An Introduction To Quantum Field Theory

An Introduction To Quantum Field Theory
Author :
Publisher : CRC Press
Total Pages : 866
Release :
ISBN-10 : 9780429983184
ISBN-13 : 0429983182
Rating : 4/5 (84 Downloads)

Synopsis An Introduction To Quantum Field Theory by : Michael E. Peskin

An Introduction to Quantum Field Theory is a textbook intended for the graduate physics course covering relativistic quantum mechanics, quantum electrodynamics, and Feynman diagrams. The authors make these subjects accessible through carefully worked examples illustrating the technical aspects of the subject, and intuitive explanations of what is going on behind the mathematics. After presenting the basics of quantum electrodynamics, the authors discuss the theory of renormalization and its relation to statistical mechanics, and introduce the renormalization group. This discussion sets the stage for a discussion of the physical principles that underlie the fundamental interactions of elementary particle physics and their description by gauge field theories.

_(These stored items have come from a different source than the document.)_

import Mathlib.Algebra.Algebra.Bilinear
import Mathlib.Algebra.Algebra.Pi
import Mathlib.Algebra.Algebra.Prod
import Mathlib.Algebra.Algebra.Opposite
import Mathlib.Algebra.Module.Submodule.EqLocus
import Mathlib.LinearAlgebra.Trace
import Mathlib.LinearAlgebra.BilinearForm.Properties
import Mathlib.LinearAlgebra.TensorProduct.Tower
import Mathlib.RingTheory.TensorProduct.Basic
import Mathlib.RingTheory.SimpleModule.Basic
import Mathlib.RingTheory.SimpleRing.Basic
import Mathlib.RingTheory.TwoSidedIdeal.Lattice
import Mathlib.FieldTheory.IsAlgClosed.Basic
import Mathlib.Analysis.Convex.Basic
import Mathlib.Topology.Algebra.Module.ModuleTopology
import Literature.NumberTheory.Automorphic.QuaternionAlgebraAdelic
import HarnessLib

/-!
# Kottwitz 1992, §1 «Involutions on semisimple algebras» and §2 «Positive involutions»
# (statement carpet: definitions with bodies + every numbered statement as a named fact)

R. E. Kottwitz, *Points on some Shimura varieties over finite fields*, J. Amer. Math. Soc. **5** (1992)
373–444 [Kottwitz1992], §1 (pp. 378–379) and §2 (pp. 379–382).  Held text `paper:doi-10-2307-2152772`
(pdf page `p00NN` = printed page `372 + NN`): §1 = p0006 L27 – p0007 L14, §2 = p0007 L15 – p0010 L44.
Squad TK (HCML «GO 500»), typer TK-t01; target `Literature/NumberTheory/Kottwitz1992/Involutions.lean`,
namespace `Literature.NumberTheory.Kottwitz1992.Involutions`.  STATEMENTS ONLY (cell TYPER LINT RULE): every
numbered Lemma of §2 (2.1–2.11) is a named fact `def Kottwitz1992_2_<m>_<name> : Prop := …` carrying its
standing hypotheses explicitly; the notions the paper introduces and Mathlib lacks are `def`/`structure`s WITH
BODIES (no `sorry`, no `axiom`, no `instance`, no `notation`, no theorem).  Nothing here is proved; dischargers
append `theorem <name>_holds : <name> …` later (D-0014 append protocol).

## The print (verbatim, abridged) and the Lean rendering

§1 (p. 378): «Let `B` be a finite-dimensional semisimple algebra over a field `F` of characteristic zero.  An
involution `*` on `B` is a linear isomorphism from `B` to itself such that `(xy)* = y* x*` and `x** = x`. …
Let `B_sym` denote the subspace of `B` consisting of elements that are fixed by the involution and let `B_sym^×`
denote the subset consisting of all elements of `B_sym` that are invertible in `B`.  The group `B^×` … acts on
`B_sym`, the action of an invertible element `b` of `B` being given by `x ↦ b x b*` … When `F` is algebraically
closed, the action is transitive on this subset … Let `G` denote the algebraic group whose points in any
algebra `R` over `F` are given by the set of elements `x` in `B ⊗_F R` such that `x x* = 1`.»
  Lean: the involution is UNBUNDLED, an `F`-linear map `ι : B →ₗ[F] B` with `IsInvolution F B ι`
  (`ι (x y) = ι y * ι x`, `ι (ι x) = x`; bijectivity is a consequence and is not a field) — the convention of
  the tree's `ℝ`-algebra files `RingTheory/CentralSimple/PositiveInvolution*.lean`; for `F = ℚ` the two fields
  are literally those of the tree's `Literature.RingTheory.CentralSimple.IsAntiInvolution` (AlbertTypes.lean),
  which is `ℚ`-linear only and is therefore not reused but mirrored.  `symSubmodule`, `symUnits`, `unitsAct`,
  `unitaryPoints R` (= `G(R)` as a SET of `R ⊗_F B`; no group structure is asserted here).

§2 (p. 379): «In this section `B` denotes a finite-dimensional semisimple algebra over `ℝ` with involution `*`.
By a `B`-module we mean finitely generated left `B`-module.  A Hermitian form on a `B`-module `V` is a
symmetric real-valued bilinear form `(v, w)` on `V` such that `(bv, w) = (v, b* w)` … positive definite if
`(v, v) > 0` for all nonzero `v ∈ V`.»
  Lean: the standing hypothesis is the `Prop`-structure `IsAlgebraWithInvolution B ι` (finite-dimensional over
  `ℝ`, `IsSemisimpleRing`, `IsInvolution`); a `B`-module is `[Module B V] [Module ℝ V] [IsScalarTower ℝ B V]
  [Module.Finite B V]`; forms are Mathlib's `LinearMap.BilinForm ℝ V`; `IsHermitianForm`,
  `IsPosDefHermitianForm`; `tr(x ; V)` is `moduleTrace B V x` (Mathlib `LinearMap.trace` of `v ↦ x • v`) and
  `tr_{B/ℝ}` is the tree's `leftMulTrace ℝ B` (`Literature.NumberTheory.Automorphic`, = `LinearMap.trace ∘
  Algebra.lmul`).  «DEFINITION. An involution is said to be positive if it satisfies the equivalent conditions
  of Lemma 2.2» is rendered by condition (3), the intrinsic one: `IsPositiveInvolution B ι` := involution `∧`
  `tr_{B/ℝ}(x x*) > 0` for `x ≠ 0`; Lemma 2.2 is then the named fact that (1)–(5) are equivalent
  (`List.TFAE`).  `B`-modules quantified inside a fact range over the universe of `B`.
  «`*` leaves stable a semisimple subalgebra `C` and induces …» (Lemmas 2.3 (3), 2.9) is rendered through an
  injective `ℝ`-algebra map `f : C →ₐ[ℝ] B` intertwining `ι_C` and `ι` (isomorphic reformulation: `C ≅ f(C)`).
  Topology in Lemma 2.8 («open … in `B_sym`») = the module topology of the finite-dimensional real vector space
  `B` (Mathlib `IsModuleTopology ℝ B`), restricted to the subtype `symSubmodule`.

DEDUP.  Nothing of §§1–2 was in the tree under this key (`rg 'Kottwitz1992, (§ ?2|Lemma 2\.)'` = ∅, TK-plan
DEDUP-Kottwitz.v1).  Related PROVED material cited instead of restated: Lange's Lemma 2.6.3 = the Remark closing
§2 for SIMPLE `B` (`Literature.RingTheory.CentralSimple.exists_algEquiv_matrix_forall_apply_eq`,
PositiveInvolutionQuaternionMatrices.lean: a positive anti-involution of a finite-dimensional simple `ℝ`-algebra
is conjugate to `ᵗ`, `ᵗ‾` on `M_r(ℝ)`, `M_r(ℂ)`, `M_r(ℍ)`), Milne CM Prop. 1.36/1.39 over `ℚ`
(`Literature.NumberTheory.ComplexMultiplication.CMAlgebraPositiveInvolution`).  Kottwitz's Lemma 3.1 (§3) is the
tree's theorem `Literature.RingTheory.SimpleModule.isSemisimpleModule_of_forall_isSemisimpleRing_moduleEnd`.

## References
* [Kottwitz1992] R. E. Kottwitz, Points on some Shimura varieties over finite fields, J. Amer. Math. Soc. 5
  (1992) 373–444, §1 pp. 378–379, §2 pp. 379–382 (Lemmas 2.1–2.11, two Definitions, Notation, Remark).
-/

noncomputable section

An Introduction To Quantum Field Theory, Student Economy Edition

An Introduction To Quantum Field Theory, Student Economy Edition
Author :
Publisher : CRC Press
Total Pages : 622
Release :
ISBN-10 : 9780429973802
ISBN-13 : 0429973802
Rating : 4/5 (02 Downloads)

Synopsis An Introduction To Quantum Field Theory, Student Economy Edition by : Michael Peskin

An Introduction to Quantum Field Theory is a textbook intended for the graduate physics course covering relativistic quantum mechanics, quantum electrodynamics, and Feynman diagrams. The authors make these subjects accessible through carefully worked examples illustrating the technical aspects of the subject, and intuitive explanations of what is going on behind the mathematics. After presenting the basics of quantum electrodynamics, the authors discuss the theory of renormalization and its relation to statistical mechanics, and introduce the renormalization group. This discussion sets the stage for a discussion of the physical principles that underlie the fundamental interactions of elementary particle physics and their description by gauge field theories.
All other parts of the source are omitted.